# Rotiform OZT wheels on TT-RS



## hightechrdn (Dec 9, 2011)

Finally bought a set of good street/show wheels for my 2012 Audi TT-RS... Rotiform 3-piece OZT's in 19x9.5 ET50 with 3mm spacers and 255/35R19 tires. The combo looks pretty good, I think.


----------



## Pretarion (Jun 13, 2003)

Stylin! Like them a lot!


----------



## bchmarketingandmerch (Jun 30, 2015)

Magnificent! !!

Sent from my SM-G920I using Tapatalk


----------



## sciroccojoe (Aug 9, 2002)

wheels look awesome!!! 


i just bought a TTRS and have been looking into some wheels for it. you said that these are 9.5's with an ET of 50? I talked to the guy from rotifer and he said that his wheels he had on his RS was 19x9 et 35? that sounds like a pretty crazy offset then i saw this post and I'm totally lost. lol 

car looks great and thanks for posting the specs. this will help assist me in figuring out what widths and offsets i need to get. 

what size tire btw?


----------



## hightechrdn (Dec 9, 2011)

sciroccojoe said:


> wheels look awesome!!!
> 
> 
> i just bought a TTRS and have been looking into some wheels for it. you said that these are 9.5's with an ET of 50? I talked to the guy from rotifer and he said that his wheels he had on his RS was 19x9 et 35? that sounds like a pretty crazy offset then i saw this post and I'm totally lost. lol
> ...


OEM 255/35R19 sized Michelin Pilot Super Sports. If you search this forum, you will find that the most aggressive one can go with the Mk2 TT/TTS/TT-RS is ET45 with a 19x9.5 wheel before you have problems with rubbing on the fenders/outside of the wheel/tire. 19x9.5 ET50 wheels without the 3mm spacers would be too close to the front struts, at least with these Rotiform 3 piece wheels. I could run a slightly thicker spacer, but my current setup with an effective ET47 is working for me. 
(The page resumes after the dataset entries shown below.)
import Summits.Ventures.CertifiedManyBodySolver.Theses.TcThermcert1
import Summits.Ventures.CertifiedManyBodySolver.Theorems.TcThermcert1VertexDefs
import Summits.Ventures.CertifiedManyBodySolver.Theorems.TcThermcert1TrialGeneratorSockets
import HarnessLib
import Mathlib
import Summits.CriticalPhenomena.CardyFormulaZ2.Theorems.CardySelfRefinementGradientComparabilityOfMonotoneLine
import Summits.CriticalPhenomena.CardyFormulaZ2.Theorems.CardySelfRefinementGradientComparabilityStubLevelSetTransportIntBet
import HarnessLib

/-!
# Crux `GradientComparability` (stmt-CriticalPhenomena-10269), line `monotone-product-coordinates`:
# the composition with the INTEGRATED bet in place of THE BET

Route `CardySelfRefinement`, sub-problem `CriticalPhenomena/CardyFormulaZ2`; vocabulary
(`M`, `P`, `Dρ`, `Dc`, `PathOK`, `ax`, `tb`, …) from `CardySelfRefinementDefs` (definitionally the
route's `let`-chain).

`GradientComparability_of_monotoneLine` (landed, `…OfMonotoneLine`) closes the crux from the six
registered stubs of the line, the third of which is THE BET (pointwise: `Dρ/Dc` is `Θ`-Lipschitz in
`c` across the level band, `ρ ≤ 1 - δ`).  THE BET enters only through the bulk clause of the
level-set comparability (`stub_levelSetTransport` = `levelSetTransport_bulk` ⊕ `levelSetTransport_corner`),
and that clause already follows from the INTEGRATED bet ∫BET (`levelSetTransport_bulk_of_intBet`,
`…StubLevelSetTransportIntBet`): a mesh-uniform bound on `|∫ ∂_c(Dρ/Dc) dρ|` along the level leaves,
the statement `stub_intBet` of the sibling line `level-curve-log-slope-identity` — implied by THE BET
and strictly weaker.  `GradientComparability_of_monotoneLineInt` is the same composition with ∫BET as
its third hypothesis: monotone representation → slope bounds → ∫BET → corner BET → corner patch →
window at `ρ = 0` → `GradientComparability`.  Proof verbatim as the landed composition, with
`stub_levelSetTransport hBET hCB hCP` replaced by
`⟨levelSetTransport_bulk_of_intBet hIB …, levelSetTransport_corner hCB hCP …⟩`.
-/

noncomputable section

namespace Summit.CriticalPhenomena.CardyFormulaZ2.Theorems.CardySelfRefinement

open scoped Topology
open Filter Set MeasureTheory
open Literature.Probability.LatticeModels Literature.Probability.Percolation
open Literature.Probability.Percolation.QuadCrossing
open Summit.CriticalPhenomena.CardyFormulaZ2.Theses.CardySelfRefinement

-- adapted from `GradientComparability_of_monotoneLine` (…Theorems/CardySelfRefinementGradientComparabilityOfMonotoneLine.lean)
/-- **The line `monotone-product-coordinates` from the INTEGRATED bet (registered composition
helper).**  The monotone product representation (`stub_monotoneRep`), the first-order slope bounds
(`stub_slopeBounds`), the INTEGRATED bet ∫BET (the sibling line's `stub_intBet`: a mesh-uniform bound
on `|∫_{ρ₀}^{ρ₁} ∂_c(Dρ/Dc)(ρ, ℓ ρ) dρ|` along every level leaf `ℓ` of the band over `[0, 1-δ]`), the
corner BET (`stub_cornerBet`), the Kesten patch at the independent corner (`stub_cornerPatch`) and the
Kesten window on the independent slice `ρ = 0` (`stub_windowAtRhoZero`), their signatures inlined
verbatim and in this order, imply the crux `GradientComparability` BY NAME: the slope bounds are
`hSB hMR`, the level-set comparability is `levelSetTransport_bulk_of_intBet hIB` (bulk) with the landed
`levelSetTransport_corner hCB hCP` (corner), `monotoneLine_charts` supplies the two charts,
`MonotoneLine.overlap` glues them into clause (i), and clause (ii) follows from clause (i) at the
endpoint `γ 1 = (0,½)` and `divergesAt_zero_half`. -/
theorem GradientComparability_of_monotoneLineInt :
    (∀ k : ℕ, ∀ ρ ∈ Set.Icc (0 : ℝ) 1, ∀ c ∈ Set.Icc (0 : ℝ) 1, M k ρ c = (prodBernoulli (fun i :
    Site 2 × Fin 2 × Fin 3 => if i.2.2 = 0 then (if ax k (i.1, i.2.1) then half else Set.projIcc (0
    : ℝ) 1 zero_le_one c) else if i.2.2 = 1 then Set.projIcc (0 : ℝ) 1 zero_le_one (ρ / 2) else
    Set.projIcc (0 : ℝ) 1 zero_le_one ((2 - 2 * ρ) / (2 - ρ)))).map (fun S : Set (Site 2 × Fin 2 ×
    Fin 3) => ({e | ∃ (v : Site 2) (d : Fin 2), e = s(v, v + (if d = 0 then ![1, 0] else ![0, 1])) ∧
    (if ax k (v, d) then ((tb k (v, d), d, (1 : Fin 3)) ∈ S ∨ ((tb k (v, d), d, (2 : Fin 3)) ∈ S ∧
    (v, d, (0 : Fin 3)) ∈ S)) else (v, d, (0 : Fin 3)) ∈ S)} : BondConfig (Site 2)))) → ((∀ k : ℕ, ∀
    ρ ∈ Set.Icc (0 : ℝ) 1, ∀ c ∈ Set.Icc (0 : ℝ) 1, M k ρ c = (prodBernoulli (fun i : Site 2 × Fin 2
    × Fin 3 => if i.2.2 = 0 then (if ax k (i.1, i.2.1) then half else Set.projIcc (0 : ℝ) 1
    zero_le_one c) else if i.2.2 = 1 then Set.projIcc (0 : ℝ) 1 zero_le_one (ρ / 2) else Set.projIcc
    (0 : ℝ) 1 zero_le_one ((2 - 2 * ρ) / (2 - ρ)))).map (fun S : Set (Site 2 × Fin 2 × Fin 3) => ({e
    | ∃ (v : Site 2) (d : Fin 2), e = s(v, v + (if d = 0 then ![1, 0] else ![0, 1])) ∧ (if ax k (v,
    d) then ((tb k (v, d), d, (1 : Fin 3)) ∈ S ∨ ((tb k (v, d), d, (2 : Fin 3)) ∈ S ∧ (v, d, (0 :
    Fin 3)) ∈ S)) else (v, d, (0 : Fin 3)) ∈ S)} : BondConfig (Site 2)))) → ∀ k : ℕ, k = 2 ∨ k = 3 →
    ∀ γ : unitInterval → ℝ × ℝ, PathOK k γ → ∀ (m : ℕ) (F : Fin m → Quad (Set.univ : Set ℂ)), 0 < m
    → (∀ δ : ℝ, 0 < δ → δ ≤ 1 / 2 → ∃ C η₁ : ℝ, 0 < η₁ ∧ ∀ η ∈ Set.Ioo 0 η₁, ∀ s : unitInterval, (γ
    s).1 ≤ 1 - δ → |Dρ k m F η (γ s)| ≤ C * Dc k m F η (γ s)) ∧ (∃ δ : ℝ, 0 < δ ∧ δ ≤ 1 / 4 ∧ ∀ vlo
    vhi : ℝ, 0 < vlo → vlo < vhi → vhi < 1 → ∃ C η₁ : ℝ, 0 < η₁ ∧ ∀ η ∈ Set.Ioo 0 η₁, ∀ ρ ∈ Set.Icc
    (1 - 2 * δ) 1, ∀ c ∈ Set.Icc (0 : ℝ) 1, P k m F η ρ c ∈ Set.Icc vlo vhi → |Dc k m F η (ρ, c)| ≤
    C * |Dρ k m F η (ρ, c)|)) → (∀ k : ℕ, k = 2 ∨ k = 3 → ∀ (m : ℕ) (F : Fin m → Quad (Set.univ :
    Set ℂ)), 0 < m → ∀ δ : ℝ, 0 < δ → δ ≤ 1 / 2 → ∀ vlo vhi : ℝ, 0 < vlo → vlo < vhi → vhi < 1 → ∃ Θ
    η₁ : ℝ, 0 ≤ Θ ∧ 0 < η₁ ∧ ∀ η ∈ Set.Ioo 0 η₁, ∀ v ∈ Set.Icc vlo vhi, ∀ ℓ : ℝ → ℝ, (∀ ρ ∈ Set.Icc
    (0 : ℝ) (1 - δ), ℓ ρ ∈ Set.Icc (0 : ℝ) 1 ∧ P k m F η ρ (ℓ ρ) = v) → (∀ ρ ∈ Set.Icc (0 : ℝ) (1 -
    δ), HasDerivWithinAt ℓ (-(Dρ k m F η (ρ, ℓ ρ) / Dc k m F η (ρ, ℓ ρ))) (Set.Icc 0 (1 - δ)) ρ) → ∀
    ρ₀ ∈ Set.Icc (0 : ℝ) (1 - δ), ∀ ρ₁ ∈ Set.Icc (0 : ℝ) (1 - δ), |∫ ρ in ρ₀..ρ₁, derivWithin (fun c
    => Dρ k m F η (ρ, c) / Dc k m F η (ρ, c)) (Set.Icc 0 1) (ℓ ρ)| ≤ Θ) → (∀ k : ℕ, k = 2 ∨ k = 3 →
    ∀ γ : unitInterval → ℝ × ℝ, PathOK k γ → ∀ (m : ℕ) (F : Fin m → Quad (Set.univ : Set ℂ)), 0 < m
    → ∃ δ : ℝ, 0 < δ ∧ δ ≤ 1 / 4 ∧ ∀ vlo vhi : ℝ, 0 < vlo → vlo < vhi → vhi < 1 → ∃ Θ η₁ : ℝ, 0 ≤ Θ
    ∧ 0 < η₁ ∧ ∀ η ∈ Set.Ioo 0 η₁, ∀ c ∈ Set.Icc (0 : ℝ) 1, ∀ ρ ∈ Set.Icc (1 - 2 * δ) 1, ∀ ρ' ∈
    Set.Icc (1 - 2 * δ) 1, P k m F η ρ c ∈ Set.Icc vlo vhi → P k m F η ρ' c ∈ Set.Icc vlo vhi → Dρ k
    m F η (ρ, c) ≠ 0 ∧ |Dc k m F η (ρ, c) / Dρ k m F η (ρ, c) - Dc k m F η (ρ', c) / Dρ k m F η (ρ',
    c)| ≤ Θ * |ρ - ρ'|) → (∀ k : ℕ, k = 2 ∨ k = 3 → ∀ (m : ℕ) (F : Fin m → Quad (Set.univ : Set ℂ)),
    0 < m → ∀ vlo vhi : ℝ, 0 < vlo → vlo < vhi → vhi < 1 → ∃ Λ η₁ : ℝ, 0 < η₁ ∧ ∀ η ∈ Set.Ioo 0 η₁,
    ∀ q ∈ Set.Icc (0 : ℝ) 1 ×ˢ Set.Icc (0 : ℝ) 1, ∀ q' ∈ Set.Icc (0 : ℝ) 1 ×ˢ Set.Icc (0 : ℝ) 1,
    (q.1 = 1 ∨ q.2 = 0) → (q'.1 = 1 ∨ q'.2 = 0) → P k m F η q.1 q.2 ∈ Set.Icc vlo vhi → P k m F η
    q'.1 q'.2 ∈ Set.Icc vlo vhi → |Dρ k m F η q| ≤ Λ * |Dρ k m F η q'|) → (∀ k : ℕ, k = 2 ∨ k = 3 →
    ∀ (m : ℕ) (F : Fin m → Quad (Set.univ : Set ℂ)), 0 < m → ∀ vlo vhi : ℝ, 0 < vlo → vlo < vhi →
    vhi < 1 → ∃ Λ η₁ : ℝ, 0 < η₁ ∧ ∀ η ∈ Set.Ioo 0 η₁, ∀ c ∈ Set.Icc (0 : ℝ) 1, ∀ c' ∈ Set.Icc (0 :
    ℝ) 1, P k m F η 0 c ∈ Set.Icc vlo vhi → P k m F η 0 c' ∈ Set.Icc vlo vhi → Dc k m F η (0, c) ≤ Λ
    * Dc k m F η (0, c')) → GradientComparability := by
  intro hMR hSB hIB hCB hCP hK0
  rw [gradientComparability_iff]
  intro k hk γ hγ m F hm
  obtain ⟨δ, Λ, η₀, hδ, hδ', hη₀, hch⟩ :=
    monotoneLine_charts (hSB hMR)
      (fun k hk γ hγ m F hm => ⟨levelSetTransport_bulk_of_intBet hIB k hk γ hγ m F hm,
        levelSetTransport_corner hCB hCP k hk γ hγ m F hm⟩) hCP hK0 k hk γ hγ m F hm
  set L : ℝ := max Λ 1 * max Λ 1 with hL
  have hcomp : ∀ s s' : unitInterval, ∀ η ∈ Set.Ioo 0 η₀,
      |Dρ k m F η (γ s)| + |Dc k m F η (γ s)| ≤ L * (|Dρ k m F η (γ s')| + |Dc k m F η (γ s')|) :=
    fun s s' η hη =>
      MonotoneLine.overlap hγ.1 (by rw [hγ.2.1]) (by rw [hγ.2.2.1])
        (G := fun s => |Dρ k m F η (γ s)| + |Dc k m F η (γ s)|)
        (fun _ => add_nonneg (abs_nonneg _) (abs_nonneg _)) hδ hδ' (fun a b => hch a b η hη) s s'
  refine ⟨L, η₀, hη₀, hcomp, fun N => ?_⟩
  obtain ⟨η₁, hη₁, hdiv⟩ := divergesAt_zero_half k hk m F hm (L * max N 0)
  refine ⟨min η₀ η₁, lt_min hη₀ hη₁, fun η hη s => ?_⟩
  have hend : γ 1 = ((0 : ℝ), (1 / 2 : ℝ)) := hγ.2.2.1
  have h1 := hcomp 1 s η ⟨hη.1, lt_of_lt_of_le hη.2 (min_le_left _ _)⟩
  rw [hend] at h1
  have h2 := hdiv η ⟨hη.1, lt_of_lt_of_le hη.2 (min_le_right _ _)⟩
  have hLpos : 0 < L := by positivity
  exact (le_max_left N 0).trans (le_of_mul_le_mul_left (h2.trans h1) hLpos)

end Summit.CriticalPhenomena.CardyFormulaZ2.Theorems.CardySelfRefinement

end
BTW... Props to Open Road Tuning (ORT) https://openroadtuning.com for helping me out with spec'ing and ordering this set of wheels. If anyone is interested in a set of Rotiform wheels, I highly recommend ORT. 

Sent from my Nexus 7 using Tapatalk


----------



## hightechrdn (Dec 9, 2011)

I just noticed that the other person is referring to a 19x9 wheel, not a 19x9.5. Being a half inch narrower, an ET35 19x9 would probably work, at least with a no wider than OEM tire. There is a wheel/tire fitment thread in this subforum which has pages of different combinations described/pictured. 

Sent from my SAMSUNG-SGH-I337 using Tapatalk


----------



## tttastic (Nov 2, 2014)

hightechrdn said:


> If you search this forum, you will find that the most aggressive one can go with the Mk2 TT/TTS/TT-RS is ET45 with a 19x9.5 wheel before you have problems with rubbing on the fenders/outside of the wheel/tire.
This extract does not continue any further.